Recalling that in last year’s COP27, developed countries had agreed to double support for adaptation to $40 billion annually by 2025, it said this year’s even must be used to present a credible roadmap with clear milestones on how this would be achieved, with an aim to deliver at least $300 billion per year for adaptation by 2030. At least half of all climate finance should flow towards adaptation, it emphasized.

UNICEF also urged parties to find solutions to support those who are most likely to face climate losses and damages beyond the limits of what communities can adapt to, and called on governments to close the financial gap for addressing these irreversible changes for children.

The U.N. agency concluded its statement by calling on all stakeholders to focus on prevention (revisiting plans to cut emissions drastically); protection (adopt adaptation measures to protect children from impacts of climate change); preparation (educate youth on climate change to prepare them for its impacts); prioritization (highlight threats to children and youth by accelerating climate finance investment in climate-resilient social services).

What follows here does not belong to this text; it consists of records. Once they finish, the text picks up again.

import Summits.AtomisticToContinuum.Crystallization.Theses.FluxTubeKepler

/-!
# `FluxCellKepler` (stmt-AtomisticToContinuum-15221), line `Sketch` — helper: counting half of the
# single-scale collapse (`stub_badCountTransfer`)

The KEPLER conjunct of `FluxTubeKepler.FluxCellKepler` prices the `(R, η)`-bad sites at every scale
`R`; the card `single-scale-collapse` reduces it to one scale `R₀` plus a gluing lemma "every
`(R, η)`-bad site has an `(R₀, η')`-bad site within `3R`".  This file is the potential-free COUNTING
half of that reduction, for abstract predicates `bad₁`, `bad₂` on a `δ`-separated finite
configuration of `ℝ³`: if every `bad₁`-site has a `bad₂`-site within distance `ρ`, then
`#bad₁ ≤ (2ρ/δ + 1)³ · #bad₂`.

Proof (double counting + packing): `bad₁ ⊆ ⋃_{j ∈ bad₂} fibre_j` with
`fibre_j = {i | dist (x i) (x j) ≤ ρ}`, so `#bad₁ ≤ Σ_{j ∈ bad₂} #fibre_j`
(`Finset.card_biUnion_le`), and each fibre is a `δ`-separated subset of the ball of radius `ρ`
about `x j`, hence has at most `(2ρ/δ + 1)³` members by the packing bound
`Literature.MathematicalPhysics.StatisticalMechanics.card_le_of_separated_of_dist_le`
(`x` is injective on indices since `δ > 0`).
-/

noncomputable section

namespace Summit.AtomisticToContinuum.Crystallization.Theorems.FluxCellKeplerSketchCount

open scoped BigOperators
open Literature.MathematicalPhysics.StatisticalMechanics

/-- **Counting half of the single-scale collapse** (line `Sketch`, stub `stub_badCountTransfer`):
on a `δ`-separated finite configuration of `ℝ³`, if every `bad₁`-site has a `bad₂`-site within
distance `ρ`, then `#bad₁ ≤ (2ρ/δ + 1)³ · #bad₂` — double counting over the fibres
`{i | dist (x i) (x j) ≤ ρ}`, `j ∈ bad₂`, each of which has at most `(2ρ/δ + 1)³` members by the
packing bound `card_le_of_separated_of_dist_le`. [folklore] -/
theorem stub_badCountTransfer : ∀ (δ ρ : ℝ), 0 < δ → 0 ≤ ρ → ∀ (N : ℕ) (x : Fin N → EuclideanSpace ℝ (Fin 3)) (bad₁ bad₂ : Fin N → Prop), (∀ i j, i ≠ j → δ ≤ dist (x i) (x j)) → (∀ i, bad₁ i → ∃ j, bad₂ j ∧ dist (x i) (x j) ≤ ρ) → (Nat.card {i : Fin N // bad₁ i} : ℝ) ≤ (2 * ρ / δ + 1) ^ 3 * (Nat.card {j : Fin N // bad₂ j} : ℝ) := by
  intro δ ρ hδ hρ N x bad₁ bad₂ hsep hnear
  classical
  set C : ℝ := (2 * ρ / δ + 1) ^ 3 with hC_def
  -- `δ`-separation with `δ > 0` forces injectivity of `x` on indices
  have hinj : Function.Injective x := by
    intro i j hij
    by_contra hne
    have := hsep i j hne
    rw [hij, dist_self] at this
    linarith
  set B₁ : Finset (Fin N) := Finset.univ.filter fun i : Fin N => bad₁ i with hB₁_def
  set B₂ : Finset (Fin N) := Finset.univ.filter fun j : Fin N => bad₂ j with hB₂_def
  have hB₁card : (Nat.card {i : Fin N // bad₁ i} : ℝ) = B₁.card := by
    rw [Nat.card_eq_fintype_card, Fintype.card_subtype]
  have hB₂card : (Nat.card {j : Fin N // bad₂ j} : ℝ) = B₂.card := by
    rw [Nat.card_eq_fintype_card, Fintype.card_subtype]
  -- the fibres `{i | dist (x i) (x j) ≤ ρ}` have at most `C` members each (packing)
  have hfib : ∀ j ∈ B₂,
      ((Finset.univ.filter fun i : Fin N => dist (x i) (x j) ≤ ρ).card : ℝ) ≤ C := by
    intro j _
    have h := card_le_of_separated_of_dist_le
      ((Finset.univ.filter fun i : Fin N => dist (x i) (x j) ≤ ρ).image x) (x j) hδ hρ ?_ ?_
    · rw [Finset.card_image_of_injective _ hinj, finrank_euclideanSpace_fin] at h
      exact h
    · intro c hc
      obtain ⟨i, hi, rfl⟩ := Finset.mem_image.1 hc
      exact (Finset.mem_filter.1 hi).2
    · intro c hc d hd hcd
      obtain ⟨i, -, rfl⟩ := Finset.mem_image.1 hc
      obtain ⟨i', -, rfl⟩ := Finset.mem_image.1 hd
      exact hsep i i' fun h => hcd (by rw [h])
  -- `bad₁` is covered by the fibres over `bad₂`
  have hcover : B₁ ⊆ B₂.biUnion fun j => Finset.univ.filter fun i : Fin N => dist (x i) (x j) ≤ ρ := by
    intro i hi
    obtain ⟨j, hj, hij⟩ := hnear i (Finset.mem_filter.1 hi).2
    rw [Finset.mem_biUnion]
    exact ⟨j, Finset.mem_filter.2 ⟨Finset.mem_univ _, hj⟩,
      Finset.mem_filter.2 ⟨Finset.mem_univ _, hij⟩⟩
  -- double counting
  have h1 : (B₁.card : ℝ) ≤ C * B₂.card := by
    have h2 := Finset.card_le_card hcover
    have h3 := Finset.card_biUnion_le (s := B₂)
      (t := fun j => Finset.univ.filter fun i : Fin N => dist (x i) (x j) ≤ ρ)
    calc (B₁.card : ℝ)
        ≤ ((B₂.biUnion fun j => Finset.univ.filter fun i : Fin N => dist (x i) (x j) ≤ ρ).card : ℝ) := by
          exact_mod_cast h2
      _ ≤ ((∑ j ∈ B₂, (Finset.univ.filter fun i : Fin N => dist (x i) (x j) ≤ ρ).card : ℕ) : ℝ) := by
          exact_mod_cast h3
      _ = ∑ j ∈ B₂, ((Finset.univ.filter fun i : Fin N => dist (x i) (x j) ≤ ρ).card : ℝ) := by
          push_cast; rfl
      _ ≤ ∑ j ∈ B₂, C := Finset.sum_le_sum hfib
      _ = C * B₂.card := by rw [Finset.sum_const, nsmul_eq_mul, mul_comm]
  rw [hB₁card, hB₂card]
  exact h1

end Summit.AtomisticToContinuum.Crystallization.Theorems.FluxCellKeplerSketchCount

end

Noting that UNICEF’s immediate humanitarian response to flood affected countries was wide-ranging, incorporating health, nutrition, water, sanitation and hygiene, child protection, and education, it lamented that a lack of funding had hampered the response in many countries. “For instance, the funding gap for the humanitarian response in Pakistan currently stands at 85 percent,” it said, adding it was nonetheless working to strengthen the resilience of communities and health infrastructure to withstand disaster-related hazards, and linked its work on humanitarian response and longer-term climate adaptation.